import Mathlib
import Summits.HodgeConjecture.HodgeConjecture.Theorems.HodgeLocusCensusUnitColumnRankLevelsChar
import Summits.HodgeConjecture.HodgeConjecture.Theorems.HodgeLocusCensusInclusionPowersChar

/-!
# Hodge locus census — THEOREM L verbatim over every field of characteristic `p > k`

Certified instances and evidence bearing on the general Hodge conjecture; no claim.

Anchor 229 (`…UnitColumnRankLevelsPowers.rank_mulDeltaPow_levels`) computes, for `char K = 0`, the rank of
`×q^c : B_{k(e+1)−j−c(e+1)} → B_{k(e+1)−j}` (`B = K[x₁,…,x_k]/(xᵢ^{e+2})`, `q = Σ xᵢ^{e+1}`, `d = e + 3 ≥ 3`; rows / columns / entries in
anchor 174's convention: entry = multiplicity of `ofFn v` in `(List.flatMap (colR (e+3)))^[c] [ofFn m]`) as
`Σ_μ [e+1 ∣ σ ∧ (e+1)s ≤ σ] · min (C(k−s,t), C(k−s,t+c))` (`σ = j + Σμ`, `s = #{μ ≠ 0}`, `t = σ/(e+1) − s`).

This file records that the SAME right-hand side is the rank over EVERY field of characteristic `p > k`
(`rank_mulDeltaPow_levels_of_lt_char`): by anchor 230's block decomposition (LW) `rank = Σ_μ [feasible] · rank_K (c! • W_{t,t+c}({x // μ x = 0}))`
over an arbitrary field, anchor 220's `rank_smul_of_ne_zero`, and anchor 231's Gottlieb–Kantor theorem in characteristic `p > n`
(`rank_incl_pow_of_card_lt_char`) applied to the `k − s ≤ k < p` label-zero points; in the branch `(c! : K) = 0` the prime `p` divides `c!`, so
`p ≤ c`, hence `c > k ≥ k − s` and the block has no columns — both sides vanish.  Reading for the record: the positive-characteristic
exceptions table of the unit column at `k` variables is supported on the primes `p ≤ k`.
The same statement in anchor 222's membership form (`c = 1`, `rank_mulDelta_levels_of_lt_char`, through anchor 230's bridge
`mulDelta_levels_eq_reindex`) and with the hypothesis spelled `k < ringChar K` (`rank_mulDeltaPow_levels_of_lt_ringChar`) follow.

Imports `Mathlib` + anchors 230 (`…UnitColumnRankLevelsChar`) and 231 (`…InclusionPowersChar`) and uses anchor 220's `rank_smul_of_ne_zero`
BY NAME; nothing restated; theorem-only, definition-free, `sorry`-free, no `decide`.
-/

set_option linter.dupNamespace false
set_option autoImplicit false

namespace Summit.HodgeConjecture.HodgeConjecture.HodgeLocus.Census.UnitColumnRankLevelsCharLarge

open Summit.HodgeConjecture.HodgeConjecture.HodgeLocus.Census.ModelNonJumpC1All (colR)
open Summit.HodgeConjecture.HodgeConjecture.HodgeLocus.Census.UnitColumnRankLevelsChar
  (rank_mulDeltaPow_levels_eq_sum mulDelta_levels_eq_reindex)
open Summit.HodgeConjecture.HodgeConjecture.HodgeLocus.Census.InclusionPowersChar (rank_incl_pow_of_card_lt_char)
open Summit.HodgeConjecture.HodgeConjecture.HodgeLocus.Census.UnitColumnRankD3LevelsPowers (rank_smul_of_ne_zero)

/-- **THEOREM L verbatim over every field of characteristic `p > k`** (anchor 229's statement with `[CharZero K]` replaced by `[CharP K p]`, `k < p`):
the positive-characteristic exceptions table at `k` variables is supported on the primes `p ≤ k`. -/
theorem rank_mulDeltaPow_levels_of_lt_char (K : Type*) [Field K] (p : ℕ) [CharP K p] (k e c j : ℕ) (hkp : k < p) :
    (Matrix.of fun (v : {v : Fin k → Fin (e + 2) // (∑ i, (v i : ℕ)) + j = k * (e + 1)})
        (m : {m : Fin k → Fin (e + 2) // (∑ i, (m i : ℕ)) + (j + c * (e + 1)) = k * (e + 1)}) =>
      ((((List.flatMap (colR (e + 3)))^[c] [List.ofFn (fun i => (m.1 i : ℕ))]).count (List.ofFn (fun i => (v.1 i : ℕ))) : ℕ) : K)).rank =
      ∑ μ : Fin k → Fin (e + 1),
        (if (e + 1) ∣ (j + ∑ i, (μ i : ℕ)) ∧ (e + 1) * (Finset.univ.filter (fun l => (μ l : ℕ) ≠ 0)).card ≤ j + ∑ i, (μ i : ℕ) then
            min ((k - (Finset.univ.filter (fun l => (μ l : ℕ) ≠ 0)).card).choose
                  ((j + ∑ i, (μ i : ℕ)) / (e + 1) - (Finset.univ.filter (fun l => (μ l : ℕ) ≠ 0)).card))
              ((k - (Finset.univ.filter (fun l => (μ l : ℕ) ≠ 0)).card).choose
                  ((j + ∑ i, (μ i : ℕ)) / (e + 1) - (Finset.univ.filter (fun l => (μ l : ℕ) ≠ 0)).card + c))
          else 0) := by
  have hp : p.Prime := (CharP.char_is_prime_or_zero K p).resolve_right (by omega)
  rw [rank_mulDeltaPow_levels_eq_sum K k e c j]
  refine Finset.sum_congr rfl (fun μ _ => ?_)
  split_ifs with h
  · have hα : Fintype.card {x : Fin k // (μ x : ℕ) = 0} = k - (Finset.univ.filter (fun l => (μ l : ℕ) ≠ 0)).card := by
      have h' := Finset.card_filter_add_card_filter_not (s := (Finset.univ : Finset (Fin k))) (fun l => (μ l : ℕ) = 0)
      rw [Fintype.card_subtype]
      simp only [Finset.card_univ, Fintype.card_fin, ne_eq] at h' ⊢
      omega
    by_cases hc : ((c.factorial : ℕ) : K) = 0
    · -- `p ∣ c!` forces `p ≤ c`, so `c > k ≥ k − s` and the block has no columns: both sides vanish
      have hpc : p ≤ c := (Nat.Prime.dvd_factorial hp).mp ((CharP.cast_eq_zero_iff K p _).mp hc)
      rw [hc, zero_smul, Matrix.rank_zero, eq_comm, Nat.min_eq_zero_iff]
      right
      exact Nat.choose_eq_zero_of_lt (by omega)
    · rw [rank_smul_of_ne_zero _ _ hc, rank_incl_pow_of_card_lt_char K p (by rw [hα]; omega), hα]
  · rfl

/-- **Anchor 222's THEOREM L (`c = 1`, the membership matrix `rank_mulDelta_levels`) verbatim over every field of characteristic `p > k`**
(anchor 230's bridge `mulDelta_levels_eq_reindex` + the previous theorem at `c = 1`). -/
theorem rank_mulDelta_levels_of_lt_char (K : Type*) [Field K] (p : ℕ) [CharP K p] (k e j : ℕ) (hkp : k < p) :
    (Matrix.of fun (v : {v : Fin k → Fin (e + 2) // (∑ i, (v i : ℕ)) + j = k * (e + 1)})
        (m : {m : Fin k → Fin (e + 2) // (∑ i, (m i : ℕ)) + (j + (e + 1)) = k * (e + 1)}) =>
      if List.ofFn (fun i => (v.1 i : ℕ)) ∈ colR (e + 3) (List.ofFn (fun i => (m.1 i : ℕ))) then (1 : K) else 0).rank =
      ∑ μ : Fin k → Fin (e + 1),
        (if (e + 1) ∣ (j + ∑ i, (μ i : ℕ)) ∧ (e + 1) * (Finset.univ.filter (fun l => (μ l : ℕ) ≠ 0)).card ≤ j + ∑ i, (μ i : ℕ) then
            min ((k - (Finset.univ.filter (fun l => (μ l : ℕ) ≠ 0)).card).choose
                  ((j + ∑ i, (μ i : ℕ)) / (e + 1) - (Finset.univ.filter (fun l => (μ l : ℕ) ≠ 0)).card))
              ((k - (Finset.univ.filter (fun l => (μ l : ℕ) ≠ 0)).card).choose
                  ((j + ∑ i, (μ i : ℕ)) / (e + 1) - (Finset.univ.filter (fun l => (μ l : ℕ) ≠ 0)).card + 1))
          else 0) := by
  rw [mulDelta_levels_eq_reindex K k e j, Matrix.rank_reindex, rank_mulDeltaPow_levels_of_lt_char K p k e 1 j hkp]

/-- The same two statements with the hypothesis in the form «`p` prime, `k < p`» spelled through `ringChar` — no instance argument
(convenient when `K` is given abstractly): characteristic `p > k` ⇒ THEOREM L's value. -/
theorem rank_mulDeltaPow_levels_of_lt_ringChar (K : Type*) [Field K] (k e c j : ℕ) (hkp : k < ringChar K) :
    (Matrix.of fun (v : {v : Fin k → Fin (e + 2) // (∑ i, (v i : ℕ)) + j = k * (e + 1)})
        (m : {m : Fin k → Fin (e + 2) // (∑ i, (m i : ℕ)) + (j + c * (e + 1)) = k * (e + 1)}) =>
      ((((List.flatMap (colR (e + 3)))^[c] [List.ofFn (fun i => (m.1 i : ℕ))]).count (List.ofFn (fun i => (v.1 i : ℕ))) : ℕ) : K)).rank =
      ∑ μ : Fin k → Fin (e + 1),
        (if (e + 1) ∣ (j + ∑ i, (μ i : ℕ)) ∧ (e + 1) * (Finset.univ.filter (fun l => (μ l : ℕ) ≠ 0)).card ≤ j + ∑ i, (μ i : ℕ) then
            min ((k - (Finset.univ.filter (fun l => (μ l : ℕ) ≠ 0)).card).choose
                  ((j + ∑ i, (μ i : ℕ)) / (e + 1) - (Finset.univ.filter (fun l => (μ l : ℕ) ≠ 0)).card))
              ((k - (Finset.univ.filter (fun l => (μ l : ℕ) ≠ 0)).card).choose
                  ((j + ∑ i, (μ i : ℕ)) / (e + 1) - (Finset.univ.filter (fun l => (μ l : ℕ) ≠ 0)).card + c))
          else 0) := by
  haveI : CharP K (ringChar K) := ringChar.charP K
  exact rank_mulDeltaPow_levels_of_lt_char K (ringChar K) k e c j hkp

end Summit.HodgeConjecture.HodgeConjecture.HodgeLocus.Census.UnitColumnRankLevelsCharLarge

**Prompt:** Search the entries for the word "positive" and copy every line that holds it.

**Result below:**
`p ≤ c`, hence `c > k ≥ k − s` and the block has no columns — both sides vanish.  Reading for the record: the positive-characteristic
the positive-characteristic exceptions table at `k` variables is supported on the primes `p ≤ k`. -/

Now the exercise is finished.